Hassaram Rijhumal College of Commerce & Economics
- Other name: H. R. College
- Motto: Prosperity Through Commerce
- Type: Public
- Established: 1960
- Affiliations: HSNC University
- Principal: Pooja Ramchandani
- Students: 6000+
- Location: 123, Dinshaw Wachha Road, Churchgate, Mumbai, Maharashtra, 400020, India
- Language: English
- Website: www.hrcollege.edu
- Location within Mumbai Location within Maharashtra Location within India

= H. R. College of Commerce and Economics =

Autonomous educational institute in Churchgate, Mumbai, India

Hassaram Rijhumal College of Commerce and Economics, commonly known as HR College, is an autonomous (since 2007) educational institute located in Churchgate, Mumbai. It is run by the Hyderabad (Sindh) National Collegiate Board and is affiliated with the HSNC University.

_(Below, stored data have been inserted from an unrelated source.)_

import Literature.Topology.FourManifolds.FramedLinkTraceBoundary
import HarnessLib

/-!
# Line `sphere_split`, Stub T2 (`stub_traceBoundary`): the boundary of the trace is the surgery
(crux `VerlindeRLinks.VrlSliceRigidity`, item stmt-SmoothPoincare4-16179)

This file states and proves the registered stub `stub_traceBoundary` (signature verbatim from
the lead's skeleton `Cruxes/VrlSliceRigidity/Lines/sphere_split.lean`): if the compact smooth
`4`-manifold with boundary `P` is the trace `X_L = B⁴ ∪_L (2-handles)` of the framed link
`L ⊂ S³` with `n` components (`L.IsTrace P`), then the carrier of every boundary datum `bP` of
`P` is integral surgery on `L` with its framings (`L.IsSurgery (𝓡 3) bP.carrier`).  It is the
specialisation to `Fin n` of the Literature theorem
`Literature.Topology.FourManifolds.FramedLink.IsTrace.isSurgery_boundary`
(`FramedLinkTraceBoundary.lean`: Kirby 1989, Ch. I §5 "`N³ = ∂M_L` is obtained from `S³` by
surgery on `L`", Lemma 2.1; Gompf–Stipsicz 1999, §5.3), proved there from the realization of
the dotted-circle-free Kirby diagram of `L` by restricting Kosinski's open gluing to the boundary
sphere, where the identification `x ∼ h̄ α(x)` is the Dehn surgery relation `surgeryRel νᵢ`.

References: R. C. Kirby, *The Topology of 4-Manifolds*, LNM 1374 (1989), Ch. I §2 Lemma 2.1,
§5; R. E. Gompf, A. I. Stipsicz, *4-Manifolds and Kirby Calculus* (1999), §5.3.
-/

noncomputable section

-- the prescribed namespace `Summit.<P>.<Sub>.…` duplicates `SmoothPoincare4` (P = Sub)
set_option linter.dupNamespace false

namespace Summit.SmoothPoincare4.SmoothPoincare4.Theorems.VrlSliceRigidity.SphereSplit

open scoped Manifold ContDiff Topology
open Set Function Literature.Topology.FourManifolds

/-- **Stub T2 of line `sphere_split` — the boundary of the trace is the surgery**
(`stub_traceBoundary`, registered signature verbatim).  If `P` is a trace of the framed link
`L ⊂ S³` with `n` components (`L.IsTrace P`: `P` is presented by the Kirby diagram of `L`
without dotted circles) then for every boundary datum `bP` of `P` the boundary `3`-manifold
`bP.carrier` is the integral surgery on `L` (`L.IsSurgery (𝓡 3) bP.carrier`): Kirby 1989,
Ch. I §5 (`N³ = ∂M_L`), Lemma 2.1; the Literature theorem
`FramedLink.IsTrace.isSurgery_boundary`. [cite: Kirby1989, Ch. I §5] -/
theorem stub_traceBoundary :
    ∀ (n : ℕ) (L : FramedLink (Fin n)) (P : Type) [TopologicalSpace P] [T2Space P]
      [SecondCountableTopology P] [ChartedSpace (EuclideanHalfSpace 4) P]
      [IsManifold (𝓡∂ 4) ∞ P] [CompactSpace P] (bP : BoundaryData (𝓡∂ 4) P (𝓡 3)),
      L.IsTrace P → L.IsSurgery (𝓡 3) bP.carrier :=
  fun _ _ _ _ _ _ _ _ _ bP h => h.isSurgery_boundary bP

end Summit.SmoothPoincare4.SmoothPoincare4.Theorems.VrlSliceRigidity.SphereSplit

end
/-! ### §3 The `(26 | 35)` core -/

/-- **THE `Θ`-SUBALGEBRA THEOREM FOR UNITARY MULTIPLICITIES `(26, 35)` — complex Hermitian core, classification-free.**
`𝔊 ⊆ End(W)` bracket-closed and irreducible, `Θ ∈ 𝔊` an involution with `dim P = 26`, `dim Q = 35`, Hermitian data,
`𝔊` adjoint-closed ⟹ `𝔊 = End(W)`. See the module docstring. [cite: Ribet1983, Thm. 3] [cite: Gordon1997, Thm. 6.3 (3)]
[cite: Deligne1982HodgeCycles, I §3 Prop. 3.4, 3.6] [cite: GoodmanWallachGTM255, §4.1.1] -/
theorem UnitaryTwentySixThirtyFive.eq_top_of_smul [FiniteDimensional ℂ W] {𝔊 : Submodule ℂ (Module.End ℂ W)}
    (hbr : ∀ Y ∈ 𝔊, ∀ Z ∈ 𝔊, Y * Z - Z * Y ∈ 𝔊)
    (hirr : ∀ U : Submodule ℂ W, (∀ A ∈ 𝔊, ∀ u ∈ U, A u ∈ U) → U = ⊥ ∨ U = ⊤)
    {Θ : Module.End ℂ W} (hΘ : Θ ∈ 𝔊) (hΘΘ : Θ * Θ = 1)
    {P Q : Submodule ℂ W} (hP : ∀ x, x ∈ P ↔ Θ x = x) (hQ : ∀ x, x ∈ Q ↔ Θ x = -x)
    (hP26 : Module.finrank ℂ P = 26) (hQ35 : Module.finrank ℂ Q = 35)
    {s : W → W → ℂ} (hadd : ∀ x y z, s (x + y) z = s x z + s y z)
    (hsmul : ∀ (c : ℂ) (x y : W), s (c • x) y = c * s x y) (hsymm : ∀ x y, s y x = starRingEnd ℂ (s x y))
    (hPQ : ∀ p ∈ P, ∀ q ∈ Q, s p q = 0) (hdefP : ∀ p ∈ P, s p p = 0 → p = 0) (hdefQ : ∀ q ∈ Q, s q q = 0 → q = 0)
    (hadj : ∀ X ∈ 𝔊, ∃ Y ∈ 𝔊, ∀ x y, s (X x) y = s x (Y y)) : 𝔊 = ⊤ := by
  classical
  have hraiseval : ∀ Z : Module.End ℂ W, Θ * Z = Z → ∀ w, Z w ∈ P := fun Z hΘZ w =>
    (hP _).2 (by rw [← Module.End.mul_apply, hΘZ])
  have hle : ∀ B' : Module.End ℂ W, Θ * B' = B' → Module.finrank ℂ (LinearMap.range B') ≤ 26 := fun B' h => by
    rw [← hP26]
    exact Submodule.finrank_mono (by rintro _ ⟨w, rfl⟩; exact hraiseval B' h w)
  have hsU : ∀ U : Submodule ℂ W, ∀ x y z : U, s ((x + y : U) : W) z = s (x : W) z + s (y : W) z :=
    fun U x y z => by simp only [Submodule.coe_add, hadd]
  have hsmU : ∀ U : Submodule ℂ W, ∀ (c : ℂ) (x y : U), s ((c • x : U) : W) y = c * s (x : W) y :=
    fun U c x y => by simp only [Submodule.coe_smul, hsmul]
  have key : ∀ r, (r = 1 ∨ r = 2 ∨ r = 3 ∨ r = 4 ∨ r = 6 ∨ r = 11 ∨ r = 13 ∨ r = 22 ∨ r = 24) →
      ∀ B' ∈ 𝔊, Θ * B' = B' → B' * Θ = -B' → Module.finrank ℂ (LinearMap.range B') = r → 𝔊 = ⊤ := by
    intro r hr B' hB' hΘB' hB'Θ hrk
    refine UnitaryDoubleLevi.eq_top_of_raise_of_core hbr hirr hΘ hΘΘ hP hQ hadd hsymm hPQ hdefP hdefQ hadj hB' hΘB' hB'Θ
      (by omega) (by omega) (by omega)
      fun U 𝔩 ι P' Q' hbr𝔩 hirr𝔩 hι hιι hP' hQ' hfinP' hfinQ' hP'Q' hdefP' hdefQ' hadj𝔩 => ?_
    rw [hQ35, hrk] at hfinQ'
    rw [hrk] at hfinP'
    rcases hr with rfl | rfl | rfl | rfl | rfl | rfl | rfl | rfl | rfl
    · -- `(1 | 34)`
      exact UnitaryThreeCoprime.eq_top_of_finrank_eq_one hbr𝔩 hirr𝔩 (Submodule.neg_mem _ hι) ((neg_mul_neg ι ι).trans hιι) (P := Q') (Q := P') (fun x => by rw [hQ', LinearMap.neg_apply, neg_eq_iff_eq_neg]) (fun x => by rw [hP', LinearMap.neg_apply, neg_inj]) (by omega) hfinP'
    · -- `(2 | 33)`
      exact UnitaryTwoOdd.eq_top hbr𝔩 hirr𝔩 hι hιι hP' hQ' hfinP' ⟨16, by omega⟩ (s := fun x y : U => s (x : W) y) (fun x y z => by simp only [Submodule.coe_add, hadd]) (fun x y => hsymm _ _) hP'Q' hdefP' hdefQ' hadj𝔩
    · -- `(3 | 32)`
      exact UnitaryThreeCoprime.eq_top hbr𝔩 hirr𝔩 hι hιι hP' hQ' hfinP' (by omega) (s := fun x y : U => s (x : W) y) (fun x y z => by simp only [Submodule.coe_add, hadd]) (fun x y => hsymm _ _) hP'Q' hdefP' hdefQ' hadj𝔩
    · -- `(4 | 31)`
      exact UnitaryFourOdd.eq_top hbr𝔩 hirr𝔩 hι hιι hP' hQ' hfinP' ⟨15, by omega⟩ (s := fun x y : U => s (x : W) y) (fun x y z => by simp only [Submodule.coe_add, hadd]) (fun x y => hsymm _ _) hP'Q' hdefP' hdefQ' hadj𝔩
    · -- `(6 | 29)`
      exact UnitarySix.eq_top_of_smul hbr𝔩 hirr𝔩 hι hιι hP' hQ' hfinP' ⟨14, by omega⟩ (by omega) (s := fun x y : U => s (x : W) y) (fun x y z => by simp only [Submodule.coe_add, hadd]) (fun c x y => by simp only [Submodule.coe_smul, hsmul]) (fun x y => hsymm _ _) hP'Q' hdefP' hdefQ' hadj𝔩
    · -- `(11 | 24)`
      exact UnitaryEleven.eq_top_of_smul hbr𝔩 hirr𝔩 hι hιι hP' hQ' hfinP' (by omega) (s := fun x y : U => s (x : W) y) (fun x y z => by simp only [Submodule.coe_add, hadd]) (fun c x y => by simp only [Submodule.coe_smul, hsmul]) (fun x y => hsymm _ _) hP'Q' hdefP' hdefQ' hadj𝔩
    · -- `(13 | 22)`
      exact UnitaryThirteen.eq_top_of_smul hbr𝔩 hirr𝔩 hι hιι hP' hQ' hfinP' (by omega) (s := fun x y : U => s (x : W) y) (fun x y z => by simp only [Submodule.coe_add, hadd]) (fun c x y => by simp only [Submodule.coe_smul, hsmul]) (fun x y => hsymm _ _) hP'Q' hdefP' hdefQ' hadj𝔩
    · -- `(22 | 13)`
      exact UnitaryThirteen.eq_top_of_smul' hbr𝔩 hirr𝔩 hι hιι hP' hQ' (by omega) (by omega) (s := fun x y : U => s (x : W) y) (fun x y z => by simp only [Submodule.coe_add, hadd]) (fun c x y => by simp only [Submodule.coe_smul, hsmul]) (fun x y => hsymm _ _) hP'Q' hdefP' hdefQ' hadj𝔩
    · -- `(24 | 11)`
      exact UnitaryEleven.eq_top_of_smul' hbr𝔩 hirr𝔩 hι hιι hP' hQ' (by omega) (by omega) (s := fun x y : U => s (x : W) y) (fun x y z => by simp only [Submodule.coe_add, hadd]) (fun c x y => by simp only [Submodule.coe_smul, hsmul]) (fun x y => hsymm _ _) hP'Q' hdefP' hdefQ' hadj𝔩
  by_contra hne
  have hbad : ∀ B' ∈ 𝔊, Θ * B' = B' → B' * Θ = -B' → Module.finrank ℂ (LinearMap.range B') = 0 ∨ Module.finrank ℂ (LinearMap.range B') = 5 ∨ Module.finrank ℂ (LinearMap.range B') = 7 ∨ Module.finrank ℂ (LinearMap.range B') = 8 ∨ Module.finrank ℂ (LinearMap.range B') = 9 ∨ Module.finrank ℂ (LinearMap.range B') = 10 ∨ Module.finrank ℂ (LinearMap.range B') = 12 ∨ Module.finrank ℂ (LinearMap.range B') = 14 ∨ Module.finrank ℂ (LinearMap.range B') = 15 ∨ Module.finrank ℂ (LinearMap.range B') = 16 ∨ Module.finrank ℂ (LinearMap.range B') = 17 ∨ Module.finrank ℂ (LinearMap.range B') = 18 ∨ Module.finrank ℂ (LinearMap.range B') = 19 ∨ Module.finrank ℂ (LinearMap.range B') = 20 ∨ Module.finrank ℂ (LinearMap.range B') = 21 ∨ Module.finrank ℂ (LinearMap.range B') = 23 ∨ Module.finrank ℂ (LinearMap.range B') = 25 ∨ Module.finrank ℂ (LinearMap.range B') = 26 := by
    intro B' hB' hΘB' hB'Θ
    have hle' := hle B' hΘB'
    have hk : ¬ (Module.finrank ℂ (LinearMap.range B') = 1 ∨ Module.finrank ℂ (LinearMap.range B') = 2 ∨ Module.finrank ℂ (LinearMap.range B') = 3 ∨ Module.finrank ℂ (LinearMap.range B') = 4 ∨ Module.finrank ℂ (LinearMap.range B') = 6 ∨ Module.finrank ℂ (LinearMap.range B') = 11 ∨ Module.finrank ℂ (LinearMap.range B') = 13 ∨ Module.finrank ℂ (LinearMap.range B') = 22 ∨ Module.finrank ℂ (LinearMap.range B') = 24) :=
      fun h => hne (key _ h B' hB' hΘB' hB'Θ rfl)
    generalize Module.finrank ℂ (LinearMap.range B') = R at hle' hk ⊢
    interval_cases R <;> omega
  obtain ⟨B₂, hB₂, hΘB₂, hB₂Θ, hr2⟩ :=
    UnitaryThreeCoprime.exists_raise_rank_ge_two hbr hirr hΘ hΘΘ hP hQ (by omega) (by omega)
  obtain ⟨B, hB, hΘB, hBΘ, hB0, hBmin⟩ := UnitaryRaisingSpace.exists_minRank_raise 𝔊 Θ
    ⟨B₂, hB₂, hΘB₂, hB₂Θ, fun h => by rw [h, LinearMap.range_zero, finrank_bot] at hr2; omega⟩
  have hrB0 : Module.finrank ℂ (LinearMap.range B) ≠ 0 := fun h =>
    hB0 (LinearMap.range_eq_bot.1 (Submodule.finrank_eq_zero.1 h))
  have hSm : ∀ B' ∈ 𝔊, Θ * B' = B' → B' * Θ = -B' →
      Module.finrank ℂ (LinearMap.range B') = 0 ∨ Module.finrank ℂ (LinearMap.range B) ≤ Module.finrank ℂ (LinearMap.range B') := by
    intro B' hB' hΘB' hB'Θ
    by_cases h0 : B' = 0
    · left; rw [h0, LinearMap.range_zero, finrank_bot]
    · exact Or.inr (hBmin B' hB' hΘB' hB'Θ h0)
  rcases hbad B hB hΘB hBΘ with h | h | h | h | h | h | h | h | h | h | h | h | h | h | h | h | h | h
  · exact hrB0 h
  · refine UnitaryTwentySixThirtyFive.no_minRank_5 hbr hirr hΘ hΘΘ hP hQ hP26 hQ35 hadd hsmul hsymm hPQ hdefP hdefQ
      hadj (fun B' hB' hΘB' hB'Θ => ?_) hB hΘB hBΘ h
    have h2 := hSm B' hB' hΘB' hB'Θ
    rcases hbad B' hB' hΘB' hB'Θ with h1 | h1 | h1 | h1 | h1 | h1 | h1 | h1 | h1 | h1 | h1 | h1 | h1 | h1 | h1 | h1 | h1 | h1 <;> omega
  · refine UnitaryTwentySixThirtyFive.no_minRank_7 hbr hirr hΘ hΘΘ hP hQ hP26 hQ35 hadd hsmul hsymm hPQ hdefP hdefQ
      hadj (fun B' hB' hΘB' hB'Θ => ?_) hB hΘB hBΘ h
    have h2 := hSm B' hB' hΘB' hB'Θ
    rcases hbad B' hB' hΘB' hB'Θ with h1 | h1 | h1 | h1 | h1 | h1 | h1 | h1 | h1 | h1 | h1 | h1 | h1 | h1 | h1 | h1 | h1 | h1 <;> omega
  · refine UnitaryTwentySixThirtyFive.no_minRank_8 hbr hirr hΘ hΘΘ hP hQ hP26 hQ35 hadd hsmul hsymm hPQ hdefP hdefQ
      hadj (fun B' hB' hΘB' hB'Θ => ?_) hB hΘB hBΘ h
    have h2 := hSm B' hB' hΘB' hB'Θ
    rcases hbad B' hB' hΘB' hB'Θ with h1 | h1 | h1 | h1 | h1 | h1 | h1 | h1 | h1 | h1 | h1 | h1 | h1 | h1 | h1 | h1 | h1 | h1 <;> omega
  · refine UnitaryTwentySixThirtyFive.no_minRank_9 hbr hirr hΘ hΘΘ hP hQ hP26 hQ35 hadd hsmul hsymm hPQ hdefP hdefQ
      hadj (fun B' hB' hΘB' hB'Θ => ?_) hB hΘB hBΘ h
    have h2 := hSm B' hB' hΘB' hB'Θ
    rcases hbad B' hB' hΘB' hB'Θ with h1 | h1 | h1 | h1 | h1 | h1 | h1 | h1 | h1 | h1 | h1 | h1 | h1 | h1 | h1 | h1 | h1 | h1 <;> omega
  · refine UnitaryTwentySixThirtyFive.no_minRank_10 hbr hirr hΘ hΘΘ hP hQ hP26 hQ35 hadd hsmul hsymm hPQ hdefP hdefQ
      hadj (fun B' hB' hΘB' hB'Θ => ?_) hB hΘB hBΘ h
    have h2 := hSm B' hB' hΘB' hB'Θ
    rcases hbad B' hB' hΘB' hB'Θ with h1 | h1 | h1 | h1 | h1 | h1 | h1 | h1 | h1 | h1 | h1 | h1 | h1 | h1 | h1 | h1 | h1 | h1 <;> omega
  · refine UnitaryTwentySixThirtyFive.no_minRank_12 hbr hirr hΘ hΘΘ hP hQ hP26 hQ35 hadd hsmul hsymm hPQ hdefP hdefQ
      hadj (fun B' hB' hΘB' hB'Θ => ?_) hB hΘB hBΘ h
    have h2 := hSm B' hB' hΘB' hB'Θ
    rcases hbad B' hB' hΘB' hB'Θ with h1 | h1 | h1 | h1 | h1 | h1 | h1 | h1 | h1 | h1 | h1 | h1 | h1 | h1 | h1 | h1 | h1 | h1 <;> omega
  · refine UnitaryTwentySixThirtyFive.no_minRank_14 hbr hirr hΘ hΘΘ hP hQ hP26 hQ35 hadd hsmul hsymm hPQ hdefP hdefQ
      hadj (fun B' hB' hΘB' hB'Θ => ?_) hB hΘB hBΘ h
    have h2 := hSm B' hB' hΘB' hB'Θ
    rcases hbad B' hB' hΘB' hB'Θ with h1 | h1 | h1 | h1 | h1 | h1 | h1 | h1 | h1 | h1 | h1 | h1 | h1 | h1 | h1 | h1 | h1 | h1 <;> omega
  · refine UnitaryTwentySixThirtyFive.no_minRank_15 hbr hirr hΘ hΘΘ hP hQ hP26 hQ35 hadd hsmul hsymm hPQ hdefP hdefQ
      hadj (fun B' hB' hΘB' hB'Θ => ?_) hB hΘB hBΘ h
    have h2 := hSm B' hB' hΘB' hB'Θ
    rcases hbad B' hB' hΘB' hB'Θ with h1 | h1 | h1 | h1 | h1 | h1 | h1 | h1 | h1 | h1 | h1 | h1 | h1 | h1 | h1 | h1 | h1 | h1 <;> omega
  · refine UnitaryTwentySixThirtyFive.no_minRank_16 hbr hirr hΘ hΘΘ hP hQ hP26 hQ35 hadd hsmul hsymm hPQ hdefP hdefQ
      hadj (fun B' hB' hΘB' hB'Θ => ?_) hB hΘB hBΘ h
    have h2 := hSm B' hB' hΘB' hB'Θ
    rcases hbad B' hB' hΘB' hB'Θ with h1 | h1 | h1 | h1 | h1 | h1 | h1 | h1 | h1 | h1 | h1 | h1 | h1 | h1 | h1 | h1 | h1 | h1 <;> omega
  · refine UnitaryTwentySixThirtyFive.no_minRank_17 hbr hirr hΘ hΘΘ hP hQ hP26 hQ35 hadd hsmul hsymm hPQ hdefP hdefQ
      hadj (fun B' hB' hΘB' hB'Θ => ?_) hB hΘB hBΘ h
    have h2 := hSm B' hB' hΘB' hB'Θ
    rcases hbad B' hB' hΘB' hB'Θ with h1 | h1 | h1 | h1 | h1 | h1 | h1 | h1 | h1 | h1 | h1 | h1 | h1 | h1 | h1 | h1 | h1 | h1 <;> omega
  · refine UnitaryTwentySixThirtyFive.no_minRank_18 hbr hirr hΘ hΘΘ hP hQ hP26 hQ35 hadd hsmul hsymm hPQ hdefP hdefQ
      hadj (fun B' hB' hΘB' hB'Θ => ?_) hB hΘB hBΘ h
    have h2 := hSm B' hB' hΘB' hB'Θ
    rcases hbad B' hB' hΘB' hB'Θ with h1 | h1 | h1 | h1 | h1 | h1 | h1 | h1 | h1 | h1 | h1 | h1 | h1 | h1 | h1 | h1 | h1 | h1 <;> omega
  · refine UnitaryTwentySixThirtyFive.no_minRank_19 hbr hirr hΘ hΘΘ hP hQ hP26 hQ35 hadd hsmul hsymm hPQ hdefP hdefQ
      hadj (fun B' hB' hΘB' hB'Θ => ?_) hB hΘB hBΘ h
    have h2 := hSm B' hB' hΘB' hB'Θ
    rcases hbad B' hB' hΘB' hB'Θ with h1 | h1 | h1 | h1 | h1 | h1 | h1 | h1 | h1 | h1 | h1 | h1 | h1 | h1 | h1 | h1 | h1 | h1 <;> omega
  · refine UnitaryTwentySixThirtyFive.no_minRank_20 hbr hirr hΘ hΘΘ hP hQ hP26 hQ35 hadd hsmul hsymm hPQ hdefP hdefQ
      hadj (fun B' hB' hΘB' hB'Θ => ?_) hB hΘB hBΘ h
    have h2 := hSm B' hB' hΘB' hB'Θ
    rcases hbad B' hB' hΘB' hB'Θ with h1 | h1 | h1 | h1 | h1 | h1 | h1 | h1 | h1 | h1 | h1 | h1 | h1 | h1 | h1 | h1 | h1 | h1 <;> omega
  · refine UnitaryTwentySixThirtyFive.no_minRank_21 hbr hirr hΘ hΘΘ hP hQ hP26 hQ35 hadd hsmul hsymm hPQ hdefP hdefQ
      hadj (fun B' hB' hΘB' hB'Θ => ?_) hB hΘB hBΘ h
    have h2 := hSm B' hB' hΘB' hB'Θ
    rcases hbad B' hB' hΘB' hB'Θ with h1 | h1 | h1 | h1 | h1 | h1 | h1 | h1 | h1 | h1 | h1 | h1 | h1 | h1 | h1 | h1 | h1 | h1 <;> omega
  · refine UnitaryTwentySixThirtyFive.no_minRank_23 hbr hirr hΘ hΘΘ hP hQ hP26 hQ35 hadd hsmul hsymm hPQ hdefP hdefQ
      hadj (fun B' hB' hΘB' hB'Θ => ?_) hB hΘB hBΘ h
    have h2 := hSm B' hB' hΘB' hB'Θ
    rcases hbad B' hB' hΘB' hB'Θ with h1 | h1 | h1 | h1 | h1 | h1 | h1 | h1 | h1 | h1 | h1 | h1 | h1 | h1 | h1 | h1 | h1 | h1 <;> omega
  · refine UnitaryTwentySixThirtyFive.no_minRank_25 hbr hirr hΘ hΘΘ hP hQ hP26 hQ35 hadd hsmul hsymm hPQ hdefP hdefQ
      hadj (fun B' hB' hΘB' hB'Θ => ?_) hB hΘB hBΘ h
    have h2 := hSm B' hB' hΘB' hB'Θ
    rcases hbad B' hB' hΘB' hB'Θ with h1 | h1 | h1 | h1 | h1 | h1 | h1 | h1 | h1 | h1 | h1 | h1 | h1 | h1 | h1 | h1 | h1 | h1 <;> omega
  · -- `m = 26 = dim P`: the full-rank chain would give `26 ∣ 35`
    have hSa : ∀ Y ∈ 𝔊, Θ * Y = Y → Y * Θ = -Y → Y ≠ 0 → Module.finrank ℂ (LinearMap.range Y) = 26 := by
      intro Y hY hΘY hYΘ hY0
      have h1 := hle Y hΘY; have h2 := hBmin Y hY hΘY hYΘ hY0; omega
    have hdvd := UnitaryConstantRank.dvd_of_rank_eq_finrank 35 hbr hirr hΘ hΘΘ hP hQ (by omega) hP26 hQ35 hadd hsymm hPQ
      hdefP hdefQ hadj hSa ⟨B, hB, hΘB, hBΘ, hB0⟩
    omega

It was the second college in Maharashtra (after KC College, Churchgate) to be accredited 'A' grade with a score of 87.95% by the NAAC (National Assessment & Accreditation Council) under the revised scheme in 2002.

It is located adjacent to Kishinchand Chellaram College, and shares a building with the KC Law College.

==College Leadership==
Indu Shahani, a noted academic and former Sheriff of Mumbai, is a former principal of HR College.

Currently, Pooja Ramchandani is the principal in charge of the college.

==Courses==
The courses offered by the institute can be broadly classified into two categories; Junior college degrees & Senior college degrees.

Junior college degrees include 11th grade (FYJC) & 12th grade (SYJC) courses. For this, it is affiliated with Maharashtra State Education Board. This includes the High School passing certificate (Class 12 certificate).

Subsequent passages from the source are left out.